Comparison of our method (Left) and Optotrak (Right). Left Pair, beginning of tracking. Right Pair, end of tracking.
4 Discussion and Conclusion
Our results indicate that video-CT registration can be computed to within 1mm of our ground truth validation system. Recall 1mm is the expected error of the Optotrak measurements alone. We hypothesize that the video-CT solution is well below 1mm error since we are within the error envelope of the Optotrak, and because visual inspection of the registrations often shows a more consistent result from the video-CT algorithm. We present relative error as we continue investigate a method that is more accurate than the Optotrak tracking a rigid endoscope.
In future work, we will validate that we are indeed below 1mm error by using CT-compatible screws that would be imaged in both the endoscope and CT. Using the segmented location from both the endoscope and CT, a 2D–3D pose estimator can be used to validate the registration error to within the resolution of the CT image itself.
We will also investigate robust features to more accurately track over large translations. While SIFT features do offer image features to track, they do not track well over large translation. SIFT features fail to track over large translation in endoscopy because SIFT is not particularly robust to illumination changes. In endoscopy the light source is collocated with the camera and thus the illumination is always changing as the camera moves. For a more accurate reconstruction a large translation is preferred. Beyond image features, the selection of image pairs to use for reconstruction can be automated. It is important to select image pairs with motion greater than the noise of the image features tracked to ensure accurate reconstruction.

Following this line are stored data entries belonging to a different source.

/-- **Tate's coordinate at a point of order `7`.** Let `P = (x₀, y₀)` be a point with `7P = O`
on `V` and `2P = (x₁, y₁)`. Then `d = d(P)` satisfies `d ≠ 0`, `d ≠ 1`, the
deck-transformation law `d(2P) = (d - 1)/d`, `d³ - 8d² + 5d + 1 ≠ 0` (`V` elliptic),
`j(V) d⁷(d-1)⁷(d³-8d²+5d+1) = (d²-d+1)³(d⁶-11d⁵+30d⁴-15d³-10d²+5d+1)³`, and the
tangent-normalised coefficients at `P` have Kubert's shape: `A₂A₃(A₃ - A₁A₂) ≠ 0`,
`A₁ = u(1 - d(d-1))`, `A₂ = -u²d²(d-1)`, `A₃ = -u³d²(d-1)` with `u = A₃/A₂` (normalise at `P`
by `(1, x₀, λ_P, y₀)` and use §3). [cite: Kubert1976, Table 3 (N = 7)] -/
theorem tateSeven_of_order_seven [V.IsElliptic] {x₀ y₀ : F} {h : V.toAffine.Nonsingular x₀ y₀}
    (h7 : (7 : ℕ) • (Affine.Point.some _ _ h : V.toAffine.Point) = 0)
    {x₁ y₁ : F} {h₁ : V.toAffine.Nonsingular x₁ y₁}
    (hQ : (Affine.Point.some _ _ h : V.toAffine.Point) + .some _ _ h = .some _ _ h₁) :
    V.tateSeven x₀ y₀ ≠ 0 ∧ V.tateSeven x₀ y₀ - 1 ≠ 0 ∧
      V.tateSeven x₁ y₁ = (V.tateSeven x₀ y₀ - 1) / V.tateSeven x₀ y₀ ∧
      V.tateSeven x₀ y₀ ^ 3 - 8 * V.tateSeven x₀ y₀ ^ 2 + 5 * V.tateSeven x₀ y₀ + 1 ≠ 0 ∧
      V.j * (V.tateSeven x₀ y₀ ^ 7 * (V.tateSeven x₀ y₀ - 1) ^ 7 *
          (V.tateSeven x₀ y₀ ^ 3 - 8 * V.tateSeven x₀ y₀ ^ 2 + 5 * V.tateSeven x₀ y₀ + 1)) =
        (V.tateSeven x₀ y₀ ^ 2 - V.tateSeven x₀ y₀ + 1) ^ 3 *
          (V.tateSeven x₀ y₀ ^ 6 - 11 * V.tateSeven x₀ y₀ ^ 5 + 30 * V.tateSeven x₀ y₀ ^ 4 -
            15 * V.tateSeven x₀ y₀ ^ 3 - 10 * V.tateSeven x₀ y₀ ^ 2 +
            5 * V.tateSeven x₀ y₀ + 1) ^ 3 ∧
      V.tgA₂ x₀ y₀ ≠ 0 ∧ V.tgA₃ x₀ y₀ ≠ 0 ∧ V.tgA₃ x₀ y₀ - V.tgA₁ x₀ y₀ * V.tgA₂ x₀ y₀ ≠ 0 ∧
      V.tgA₁ x₀ y₀ = V.tgA₃ x₀ y₀ / V.tgA₂ x₀ y₀ *
          (1 - V.tateSeven x₀ y₀ * (V.tateSeven x₀ y₀ - 1)) ∧
      V.tgA₂ x₀ y₀ = -((V.tgA₃ x₀ y₀ / V.tgA₂ x₀ y₀) ^ 2 *
          (V.tateSeven x₀ y₀ ^ 2 * (V.tateSeven x₀ y₀ - 1))) ∧
      V.tgA₃ x₀ y₀ = -((V.tgA₃ x₀ y₀ / V.tgA₂ x₀ y₀) ^ 3 *
          (V.tateSeven x₀ y₀ ^ 2 * (V.tateSeven x₀ y₀ - 1))) := by
  set P : V.toAffine.Point := .some _ _ h with hPdef
  -- consequences of `7P = O` in the group: `P ≠ -P`, `2P ≠ -P`, `2·(2P) = -(3P)`, `2P ≠ -2P`
  have hy : y₀ ≠ V.toAffine.negY x₀ y₀ := by
    intro hyy
    have h2 : P + P = 0 := Affine.Point.add_self_of_Y_eq hyy
    rw [h2] at hQ
    exact Affine.Point.some_ne_zero _ hQ.symm
  have hne : P + P ≠ -P := by
    intro h2
    apply Affine.Point.some_ne_zero h
    have h3 : P + (P + P) = 0 := by rw [h2, add_neg_cancel]
    have e : P = (7 : ℕ) • P - (P + (P + P)) - (P + (P + P)) := by abel
    rw [← hPdef, e, h7, h3, sub_zero, sub_zero]
  have hT7 : (P + P) + (P + P) = -(P + (P + P)) := by
    apply eq_neg_of_add_eq_zero_left
    have e : (P + P) + (P + P) + (P + (P + P)) = (7 : ℕ) • P := by abel
    rw [e, h7]
  have hy₁ : y₁ ≠ V.toAffine.negY x₁ y₁ := by
    intro hyy
    have h4 : (P + P) + (P + P) = 0 := by rw [hQ]; exact Affine.Point.add_self_of_Y_eq hyy
    apply Affine.Point.some_ne_zero h
    have e : P = (P + P) + (P + P) + ((P + P) + (P + P)) - (7 : ℕ) • P := by abel
    rw [← hPdef, e, h7, h4, sub_zero, add_zero]
  simp only [hPdef] at hne hT7 hQ
  -- normalise at `P`
  have hV' := variableChange_tangent_eq (W := V) h.1 hy
  obtain ⟨h₀, hP'⟩ := pointEquiv_tangent_some (W := V) h
  have hQ' := VariableChange.pointEquiv_some V
    (⟨1, x₀, V.toAffine.slope x₀ x₀ y₀ y₀, y₀⟩ : VariableChange F) h₁
  have hd₀ := tateSeven_toXY (W := V) (⟨1, x₀, V.toAffine.slope x₀ x₀ y₀ y₀, y₀⟩ :
    VariableChange F) rfl h.1 hy
  have hd₁ := tateSeven_toXY (W := V) (⟨1, x₀, V.toAffine.slope x₀ x₀ y₀ y₀, y₀⟩ :
    VariableChange F) rfl h₁.1 hy₁
  have hA₁ : V.tgA₁ x₀ y₀ = ((⟨1, x₀, V.toAffine.slope x₀ x₀ y₀ y₀, y₀⟩ :
      VariableChange F) • V).a₁ := by rw [hV', tgA₁]
  have hA₂ : V.tgA₂ x₀ y₀ = ((⟨1, x₀, V.toAffine.slope x₀ x₀ y₀ y₀, y₀⟩ :
      VariableChange F) • V).a₂ := by rw [hV', tgA₂]
  have hA₃ : V.tgA₃ x₀ y₀ = ((⟨1, x₀, V.toAffine.slope x₀ x₀ y₀ y₀, y₀⟩ :
      VariableChange F) • V).a₃ := by rw [hV', tgA₃]
  revert h₀ hP' hV' hQ' hd₀ hd₁ hA₁ hA₂ hA₃
  generalize (⟨1, x₀, V.toAffine.slope x₀ x₀ y₀ y₀, y₀⟩ : VariableChange F) = C
  intro hV' h₀ hP' hQ' hd₀ hd₁ hA₁ hA₂ hA₃
  have h4' : (C • V).a₄ = 0 := by rw [hV']
  have h6' : (C • V).a₆ = 0 := by rw [hV']
  have h3' : (C • V).a₃ ≠ 0 := by rw [hV']; exact sub_ne_zero.2 hy
  -- transport the group-law facts to the normal form
  have hne' : VariableChange.pointEquiv V C (.some _ _ h + .some _ _ h) ≠
      VariableChange.pointEquiv V C (-.some _ _ h) :=
    fun e => hne ((VariableChange.pointEquiv V C).injective e)
  have hT7' := congrArg (VariableChange.pointEquiv V C) hT7
  simp only [map_add, map_neg, hP'] at hne' hT7'
  obtain ⟨h2', hrel'⟩ := tate_relation_of_order_seven h4' h6' h3' hne' hT7'
  obtain ⟨hc0, hd0, hd1, ha₁, ha₂, ha₃⟩ := tate_parametrisation_seven h2' h3' hrel'
  -- `d(P)` is Tate's parameter of the normal form
  have hP'' := hP'
  rw [VariableChange.pointEquiv_some] at hP''
  obtain ⟨hX0, hY0⟩ := (Affine.Point.some.injEq _ _ _ _ _ _).mp hP''
  have hdP : V.tateSeven x₀ y₀ =
      -(C • V).a₂ ^ 3 / ((C • V).a₃ * ((C • V).a₃ - (C • V).a₁ * (C • V).a₂)) := by
    rw [← hd₀, hX0, hY0, tateSeven_origin h4' h3']
  -- `d(2P)`: `2P ↦ (0,0) + (0,0) = (-a₂', a₁'a₂' - a₃')`
  have h2P := congrArg (VariableChange.pointEquiv V C) hQ
  rw [map_add, hP', hQ'] at h2P
  obtain ⟨hQ'', h2⟩ := two_smul_zero_zero h4' h6' h3'
  rw [h2] at h2P
  obtain ⟨hX1, hY1⟩ := (Affine.Point.some.injEq _ _ _ _ _ _).mp h2P
  have hdQ : V.tateSeven x₁ y₁ = (V.tateSeven x₀ y₀ - 1) / V.tateSeven x₀ y₀ := by
    rw [← hd₁, ← hX1, ← hY1, tateSeven_double_normal h4' h2' h3' hrel', hdP]
  obtain ⟨hD, hj⟩ := j_mul_tateSeven_normal (W := C • V) h4' h6' h2' h3' hrel'
  rw [variableChange_j] at hj
  rw [hdP] at hdQ ⊢
  rw [hA₁, hA₂, hA₃]
  exact ⟨hd0, hd1, hdQ, hD, hj, h2', h3', hc0, ha₁, ha₂, ha₃⟩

The current system is implemented in Matlab and processes the data offline taking about two minutes per frame pair. We focused on accuracy and robustness instead of speed. This methodology is common to vision literature. With further engineering the algorithm could be turned into an online system suitable for clinical use.
We also acknowledge that our algorithm does require that there be enough 3D structure and 2D texture in the scene to register and to track. If the endoscope is pointed at a flat surface or in a textureless region, our algorithm would not perform well. However, our algorithm could be used for local registration enhancement and would therefore add higher accuracy capability to existing tracking systems. We envision a visual re-registration feature that would offer surgeons the option to have higher accuracy for the current scene.
Supplementary Material
Acknowledgments
This work was supported principally by the National Institutes of Health under grant number R21 EB005201. Further support was provided by the NSF ERC Grant EEC9731748 and by Johns Hopkins University. We thank Dr. Darius Burschka for providing the porcine video data.